DIE LINKE ist die einzige Partei, die bisher im Bundestag Vorstösse zu Gunsten von Zwittern unternahm, wo wir NICHT bloss "mitgemeint" waren. Mitte September erkundigte ich mich deshalb im Namen von Intersexuelle Menschen e.V., ob DIE LINKE eine Kleine Anfrage einreichen würde, um die Forderungsliste und den Schattenbericht zu unterstützen und einmal mehr Antworten auf noch offene Fragen einzufordern.

Die Reaktion der zuständigen Fachreferentin war positiv. DIE LINKE habe kürzlich schon eine Anhörung im Bundestag zum Schattenbericht beantragt, wenn auch ohne Erfolg.

Ich machte mich also gleich an die Arbeit und mailte nach Rücksprache mit dem Vorstand (und einer ganzen Menge Überstunden) wie verabredet am 25.9.08 einen Textvorschlag samt Fragenkatalog. Den fand die Fachreferentin "sehr gut", lediglich "der Vortext muss ein wenig gekürzt und in seiner politischen Botschaft etwas 'entschärft' werden". Der neu zuständige wissenschaftliche Mitarbeiter hoffte, trotz überquellenden Schreibtischs in etwa zwei Wochen dazu zu kommen.

Mittlerweile sind zwei Monate vergangen.

Auf Anfrage erfuhr ich neulich, drei Viertel der Einführung und ein Drittel der Fragen müssten gestrichen werden.

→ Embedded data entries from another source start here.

import Mathlib
import HarnessLib
import Summits.Ventures.LatticeQCDFlow.Exactness.IMHKernel

/-!
# The PSEUDO-MARGINAL flow sampler on a general state space is exact: a positive unbiased ESTIMATE of the weight (stochastic
# fermion determinant, pseudofermions) in the accept/reject step, recycled while the state is kept, samples `π` exactly — and
# the noise can only lower `c₁` and raise `χ²`

HONEST FRAMING: exact (Metropolis-corrected) sampling algorithms for lattice gauge theory;
figures of merit are autocorrelation/cost numbers at stated couplings and volumes; no
continuum-physics claim.

Venture `LatticeQCDFlow` (cell pub-lqcd), topic `Exactness`; FANOUT row 30 (lean-1, GEN-42).  NEW WORK of the cell on a GENERAL measurable
state space, over Mathlib (`Measure.compProd`, `Measure.setLIntegral_compProd`, `ProbabilityTheory.variance_eq_sub`) and the tree's
`IMHKernel` (`indepMH`, `indepMH_isReversible`, `indepMH_invariant`).  The tree's `Literature/…/PseudoMarginal*.lean` and
`Exactness/NoisyAcceptBias.lean` treat the FINITE state space; the flow proposes on a continuous group and the fermion noise is continuous.
Printed counterparts, named only (nothing is cited as a fact): Beaumont 2003 ∕ Andrieu–Roberts 2009 (the pseudo-marginal method), Lin–Liu–Sloan
2000 (noisy Monte Carlo), the flow-with-pseudofermions samplers of Albergo et al. 2021 and Abbott et al. 2022.

## Setting
`Ω` (configurations) and `U` (noise: pseudofermion fields, stochastic trace estimators) are measurable spaces; `q` is the flow's output law on
`Ω`; `κ : Kernel Ω U` (Markov) is the noise law used AT configuration `x`; `ŵ : Ω × U → ℝ` is a measurable, pointwise positive ESTIMATE of the
weight, UNBIASED for `w`: `∫ ŵ(x, u) κ_x(du) = w(x)` (hypothesis `hunb`, stated with `∫⁻`/`ofReal`).  The target is `π = w·q`.  The sampler
RUN is: from `(x, u)` propose `y ∼ q` together with FRESH noise `u' ∼ κ_y`, accept with probability `min(1, ŵ(y, u')/ŵ(x, u))`, else keep
`(x, u)` — the current estimate is recycled, never re-drawn.  This is LITERALLY the tree's independence kernel on the extended space:
`indepMH (q ⊗ₘ κ) ŵ : Kernel (Ω × U) (Ω × U)` (`pseudoMarginal_accept_eq`: the acceptance never evaluates `w`, `q` or the density of `κ`).

## Results (no `sorry`, no new definitions)
* §1 `pseudoMarginal_target_map_fst` — the extended target `π̂ = ŵ·(q ⊗ₘ κ)` has `Ω`-marginal EXACTLY `π = w·q`; `pseudoMarginal_target_apply_fst`,
  `pseudoMarginal_lintegral_comp_fst`, `pseudoMarginal_integral_comp_fst` (every `π`-expectation of a configuration observable is a
  `π̂`-expectation), `pseudoMarginal_target_univ` (same total mass: `π̂` is a probability law iff `π` is).
* §2 `pseudoMarginal_isReversible`, `pseudoMarginal_invariant` — the run is in detailed balance with `π̂` and leaves it invariant, for EVERY flow,
  EVERY noise law and EVERY positive unbiased estimator; `pseudoMarginal_bind_map_fst`, `pseudoMarginal_iterate_bind_map_fst` — started from `π̂`,
  the configuration after any number of noisy accept/reject steps has law exactly `π`.
* §3 THE PRICE OF NOISE, in the two figures of merit that drive every certified error bar of the tree (`IMHCouplingChiSquare{Rate,Recipe}`):
  `pseudoMarginal_lintegral_min_one_le` — `ĉ₁ = E_{q⊗κ}[min(1, ŵ)] ≤ c₁ = E_q[min(1, w)]` (the burn-in ∕ coupling rate can only get worse);
  `sq_le_integral_sq_estimate` — `w(x)² ≤ E_κ[ŵ(x, ·)²]` pointwise, with the identity `integral_sq_estimate_eq` `E_κ[ŵ(x, ·)²] = w(x)² + Var_κ ŵ(x, ·)`;
  `pseudoMarginal_lintegral_sq_ge` — `E_{q⊗κ}[ŵ²] ≥ E_q[w²]`, i.e. `1 + χ̂² ≥ 1 + χ²`: the estimator's ESS is at most the exact weight's.
Reading (gauge files with fermions): replacing `det D(U)` by a positive unbiased stochastic estimate inside the flow sampler's accept/reject step
keeps the sampled law EXACTLY `e^{−S_g} det D`-weighted; every certificate of GEN-40/41 applies verbatim on `Ω × U` with `(ĉ₁, χ̂²)`, which are
never better than `(c₁, χ²)` — noise costs rate, never exactness.  NOT CLAIMED: anything for estimators that can vanish or go negative (sign
problem), any rate beyond the two monotonicities, the `N`-copies law (separate file).
-/

noncomputable section

namespace Summit.Ventures.LatticeQCDFlow.Exactness

open MeasureTheory ProbabilityTheory
open scoped ENNReal

variable {Ω U : Type*} [MeasurableSpace Ω] [MeasurableSpace U]
  {q : Measure Ω} [IsProbabilityMeasure q] {κ : Kernel Ω U} [IsMarkovKernel κ]
  {w : Ω → ℝ} {west : Ω × U → ℝ}

/-! ## §1 The extended target `π̂ = ŵ·(q ⊗ₘ κ)` has `Ω`-marginal `π = w·q` -/

/-- **THE MARGINAL IDENTITY**: for a positive estimate `ŵ` unbiased for `w` under the noise law `κ`, the push-forward of `π̂ = ŵ·(q ⊗ₘ κ)`
along the configuration coordinate is exactly `π = w·q`. [ours] -/
theorem pseudoMarginal_target_map_fst (hW : Measurable west)
    (hunb : ∀ x, ∫⁻ u, ENNReal.ofReal (west (x, u)) ∂(κ x) = ENNReal.ofReal (w x)) :
    ((q ⊗ₘ κ).withDensity fun z => ENNReal.ofReal (west z)).map Prod.fst = q.withDensity fun x => ENNReal.ofReal (w x) := by
  ext A hA
  rw [Measure.map_apply measurable_fst hA, withDensity_apply _ (measurable_fst hA), withDensity_apply _ hA]
  have hset : (Prod.fst ⁻¹' A : Set (Ω × U)) = A ×ˢ (Set.univ : Set U) := by
    ext z; simp
  rw [hset, Measure.setLIntegral_compProd hW.ennreal_ofReal hA MeasurableSet.univ]
  refine setLIntegral_congr_fun hA (fun x _ => ?_)
  rw [Measure.restrict_univ, hunb x]

/-- Set-wise form: `π̂(A × U) = π(A)` for every measurable `A`. [ours] -/
theorem pseudoMarginal_target_apply_fst (hW : Measurable west)
    (hunb : ∀ x, ∫⁻ u, ENNReal.ofReal (west (x, u)) ∂(κ x) = ENNReal.ofReal (w x)) {A : Set Ω} (hA : MeasurableSet A) :
    ((q ⊗ₘ κ).withDensity fun z => ENNReal.ofReal (west z)) (Prod.fst ⁻¹' A) = (q.withDensity fun x => ENNReal.ofReal (w x)) A := by
  rw [← Measure.map_apply measurable_fst hA, pseudoMarginal_target_map_fst hW hunb]

/-- Total mass: `π̂(Ω × U) = π(Ω)` — in particular `π̂` is a probability law exactly when `π` is (normalised weight). [ours] -/
theorem pseudoMarginal_target_univ (hW : Measurable west)
    (hunb : ∀ x, ∫⁻ u, ENNReal.ofReal (west (x, u)) ∂(κ x) = ENNReal.ofReal (w x)) :
    ((q ⊗ₘ κ).withDensity fun z => ENNReal.ofReal (west z)) Set.univ = (q.withDensity fun x => ENNReal.ofReal (w x)) Set.univ := by
  rw [← Set.preimage_univ (f := (Prod.fst : Ω × U → Ω)), pseudoMarginal_target_apply_fst hW hunb MeasurableSet.univ]

/-- `ℝ≥0∞` observables of the configuration: `∫ g(x) π̂(d(x, u)) = ∫ g dπ`. [ours] -/
theorem pseudoMarginal_lintegral_comp_fst (hW : Measurable west)
    (hunb : ∀ x, ∫⁻ u, ENNReal.ofReal (west (x, u)) ∂(κ x) = ENNReal.ofReal (w x)) {g : Ω → ℝ≥0∞} (hg : Measurable g) :
    ∫⁻ z, g z.1 ∂((q ⊗ₘ κ).withDensity fun z => ENNReal.ofReal (west z)) = ∫⁻ x, g x ∂(q.withDensity fun x => ENNReal.ofReal (w x)) := by
  rw [← pseudoMarginal_target_map_fst hW hunb, lintegral_map hg measurable_fst]

/-- Real observables of the configuration: `∫ f(x) π̂(d(x, u)) = ∫ f dπ` — every `π`-expectation is a `π̂`-expectation of an observable that
ignores the noise. [ours] -/
theorem pseudoMarginal_integral_comp_fst (hW : Measurable west)
    (hunb : ∀ x, ∫⁻ u, ENNReal.ofReal (west (x, u)) ∂(κ x) = ENNReal.ofReal (w x)) {f : Ω → ℝ}
    (hf : AEStronglyMeasurable f (q.withDensity fun x => ENNReal.ofReal (w x))) :
    ∫ z, f z.1 ∂((q ⊗ₘ κ).withDensity fun z => ENNReal.ofReal (west z)) = ∫ x, f x ∂(q.withDensity fun x => ENNReal.ofReal (w x)) := by
  rw [← pseudoMarginal_target_map_fst hW hunb] at hf ⊢
  exact (integral_map measurable_fst.aemeasurable hf).symm

/-! ## §2 The run is the independence kernel on `Ω × U`: exact for every flow, noise law and positive unbiased estimator -/

omit [MeasurableSpace Ω] [MeasurableSpace U] in
/-- The acceptance probability AS RUN: `min(1, ŵ(y, u')/ŵ(x, u))` — the estimate at the proposal with its fresh noise against the recycled
estimate of the current state; neither `w`, nor `q`, nor the density of `κ` is evaluated. [ours, bookkeeping] -/
theorem pseudoMarginal_accept_eq (x y : Ω) (u u' : U) :
    imhAccept west (x, u) (y, u') = min 1 (west (y, u') / west (x, u)) := rfl

/-- **DETAILED BALANCE ON THE EXTENDED SPACE**: the pseudo-marginal flow sampler `indepMH (q ⊗ₘ κ) ŵ` is reversible with respect to
`π̂ = ŵ·(q ⊗ₘ κ)`. [ours — instance of `indepMH_isReversible`] -/
theorem pseudoMarginal_isReversible (hW : Measurable west) (hW0 : ∀ z, 0 < west z) :
    Kernel.IsReversible (indepMH (q ⊗ₘ κ) west) ((q ⊗ₘ κ).withDensity fun z => ENNReal.ofReal (west z)) :=
  indepMH_isReversible hW hW0

/-- **INVARIANCE**: `π̂` is invariant under the pseudo-marginal flow sampler. [ours — instance of `indepMH_invariant`] -/
theorem pseudoMarginal_invariant (hW : Measurable west) (hW0 : ∀ z, 0 < west z) :
    Kernel.Invariant (indepMH (q ⊗ₘ κ) west) ((q ⊗ₘ κ).withDensity fun z => ENNReal.ofReal (west z)) :=
  indepMH_invariant hW hW0

/-- **EXACTNESS OF THE CONFIGURATION LAW**: from `(X, U) ∼ π̂`, after one noisy accept/reject step the configuration has law EXACTLY `π`.
[ours] -/
theorem pseudoMarginal_bind_map_fst (hW : Measurable west) (hW0 : ∀ z, 0 < west z)
    (hunb : ∀ x, ∫⁻ u, ENNReal.ofReal (west (x, u)) ∂(κ x) = ENNReal.ofReal (w x)) :
    (((q ⊗ₘ κ).withDensity fun z => ENNReal.ofReal (west z)).bind (indepMH (q ⊗ₘ κ) west)).map Prod.fst =
      q.withDensity fun x => ENNReal.ofReal (w x) := by
  have h : ((q ⊗ₘ κ).withDensity fun z => ENNReal.ofReal (west z)).bind (indepMH (q ⊗ₘ κ) west) =
      (q ⊗ₘ κ).withDensity fun z => ENNReal.ofReal (west z) := pseudoMarginal_invariant hW hW0
  rw [h, pseudoMarginal_target_map_fst hW hunb]

/-- … and after ANY number `t` of steps. [ours] -/
theorem pseudoMarginal_iterate_bind_map_fst (hW : Measurable west) (hW0 : ∀ z, 0 < west z)
    (hunb : ∀ x, ∫⁻ u, ENNReal.ofReal (west (x, u)) ∂(κ x) = ENNReal.ofReal (w x)) (t : ℕ) :
    ((fun μ : Measure (Ω × U) => μ.bind (indepMH (q ⊗ₘ κ) west))^[t]
        ((q ⊗ₘ κ).withDensity fun z => ENNReal.ofReal (west z))).map Prod.fst = q.withDensity fun x => ENNReal.ofReal (w x) := by
  have h : (fun μ : Measure (Ω × U) => μ.bind (indepMH (q ⊗ₘ κ) west)) ((q ⊗ₘ κ).withDensity fun z => ENNReal.ofReal (west z)) =
      (q ⊗ₘ κ).withDensity fun z => ENNReal.ofReal (west z) := pseudoMarginal_invariant hW hW0
  rw [Function.iterate_fixed h t, pseudoMarginal_target_map_fst hW hunb]

/-! ## §3 The price of noise: `ĉ₁ ≤ c₁` and `χ̂² ≥ χ²` -/

/-- **THE NOISY `c₁` IS NEVER LARGER**: `E_{q⊗κ}[min(1, ŵ)] ≤ E_q[min(1, w)]` — per configuration, `E_κ[min(1, ŵ(x, ·))] ≤ min(1, E_κ ŵ(x, ·))
= min(1, w(x))`.  (`c₁` sets the every-start burn-in and coupling rates of the tree's certificates.) [ours] -/
theorem pseudoMarginal_lintegral_min_one_le (hW : Measurable west)
    (hunb : ∀ x, ∫⁻ u, ENNReal.ofReal (west (x, u)) ∂(κ x) = ENNReal.ofReal (w x)) :
    ∫⁻ z, ENNReal.ofReal (min 1 (west z)) ∂(q ⊗ₘ κ) ≤ ∫⁻ x, ENNReal.ofReal (min 1 (w x)) ∂q := by
  rw [Measure.lintegral_compProd (measurable_const.min hW).ennreal_ofReal]
  refine lintegral_mono fun x => ?_
  rw [ENNReal.ofReal_min, ENNReal.ofReal_one]
  refine le_min ?_ ?_
  · calc ∫⁻ u, ENNReal.ofReal (min 1 (west (x, u))) ∂(κ x) ≤ ∫⁻ _, 1 ∂(κ x) :=
          lintegral_mono fun u => by rw [← ENNReal.ofReal_one]; exact ENNReal.ofReal_le_ofReal (min_le_left _ _)
      _ = 1 := by rw [lintegral_const, measure_univ, mul_one]
  · calc ∫⁻ u, ENNReal.ofReal (min 1 (west (x, u))) ∂(κ x) ≤ ∫⁻ u, ENNReal.ofReal (west (x, u)) ∂(κ x) :=
          lintegral_mono fun u => ENNReal.ofReal_le_ofReal (min_le_right _ _)
      _ = ENNReal.ofReal (w x) := hunb x

/-- **THE SECOND MOMENT OF THE ESTIMATE, PER CONFIGURATION**: `E_κ[ŵ(x, ·)²] = w(x)² + Var_κ ŵ(x, ·)` for a square-integrable estimate unbiased
for `w(x)`. [ours — Mathlib's `variance_eq_sub`] -/
theorem integral_sq_estimate_eq {x : Ω} (hmem : MemLp (fun u => west (x, u)) 2 (κ x)) (hunb : ∫ u, west (x, u) ∂(κ x) = w x) :
    ∫ u, west (x, u) ^ 2 ∂(κ x) = w x ^ 2 + variance (fun u => west (x, u)) (κ x) := by
  have h := variance_eq_sub hmem
  simp only [Pi.pow_apply] at h
  rw [h, hunb]; ring

/-- Hence `w(x)² ≤ E_κ[ŵ(x, ·)²]` (Jensen for the square). [ours] -/
theorem sq_le_integral_sq_estimate {x : Ω} (hmem : MemLp (fun u => west (x, u)) 2 (κ x)) (hunb : ∫ u, west (x, u) ∂(κ x) = w x) :
    w x ^ 2 ≤ ∫ u, west (x, u) ^ 2 ∂(κ x) := by
  rw [integral_sq_estimate_eq hmem hunb]
  exact le_add_of_nonneg_right (variance_nonneg _ _)

/-- **THE NOISY `χ²` IS NEVER SMALLER**: `E_q[w²] ≤ E_{q⊗κ}[ŵ²]` (in `ℝ≥0∞`, no global integrability needed), i.e. `1 + χ² ≤ 1 + χ̂²` for
normalised weights — the effective sample size of the noisy weights is at most that of the exact ones. [ours] -/
theorem pseudoMarginal_lintegral_sq_ge (hW : Measurable west) (hmem : ∀ x, MemLp (fun u => west (x, u)) 2 (κ x))
    (hunb : ∀ x, ∫ u, west (x, u) ∂(κ x) = w x) :
    ∫⁻ x, ENNReal.ofReal (w x ^ 2) ∂q ≤ ∫⁻ z, ENNReal.ofReal (west z ^ 2) ∂(q ⊗ₘ κ) := by
  rw [Measure.lintegral_compProd (hW.pow_const 2).ennreal_ofReal]
  refine lintegral_mono fun x => ?_
  have hint : Integrable (fun u => west (x, u) ^ 2) (κ x) := (hmem x).integrable_sq
  rw [← ofReal_integral_eq_lintegral_ofReal hint (Filter.Eventually.of_forall fun u => sq_nonneg _)]
  exact ENNReal.ofReal_le_ofReal (sq_le_integral_sq_estimate (hmem x) (hunb x))

omit [IsMarkovKernel κ] in
/-- The two hypotheses forms agree: an integrable nonnegative estimate unbiased in the Bochner sense is unbiased in the `∫⁻` sense used in
§1–§2. [ours, bookkeeping] -/
theorem lintegral_estimate_eq_of_integral_eq (hW0 : ∀ z, 0 < west z) {x : Ω} (hint : Integrable (fun u => west (x, u)) (κ x))
    (hunb : ∫ u, west (x, u) ∂(κ x) = w x) :
    ∫⁻ u, ENNReal.ofReal (west (x, u)) ∂(κ x) = ENNReal.ofReal (w x) := by
  rw [← ofReal_integral_eq_lintegral_ofReal hint (Filter.Eventually.of_forall fun u => (hW0 (x, u)).le), hunb]

end Summit.Ventures.LatticeQCDFlow.Exactness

Ausser, sie würden eine grosse Anfrage machen – was nach anfänglicher Zusage inzwischen aber "nicht möglich" sei. Der Bundesregierung im Detail vorzuhalten, sie würde Fragen nicht beantworten, sei auch zu polemisch.

Priorität für DIE LINKE, so der Mitarbeiter, habe aktuell eh die Fertigstellung eines Antrags zur Abschaffung des TSG respektive Änderung Personenstandsrecht betreffend Transsexuelle, Transgender und, äh, Zwitter. Auf meine Frage nach den realpolitischen Chancen dieses für uns Zwitter auch aus seiner Sicht unvorteilhaften Multipacks lachte er nur.       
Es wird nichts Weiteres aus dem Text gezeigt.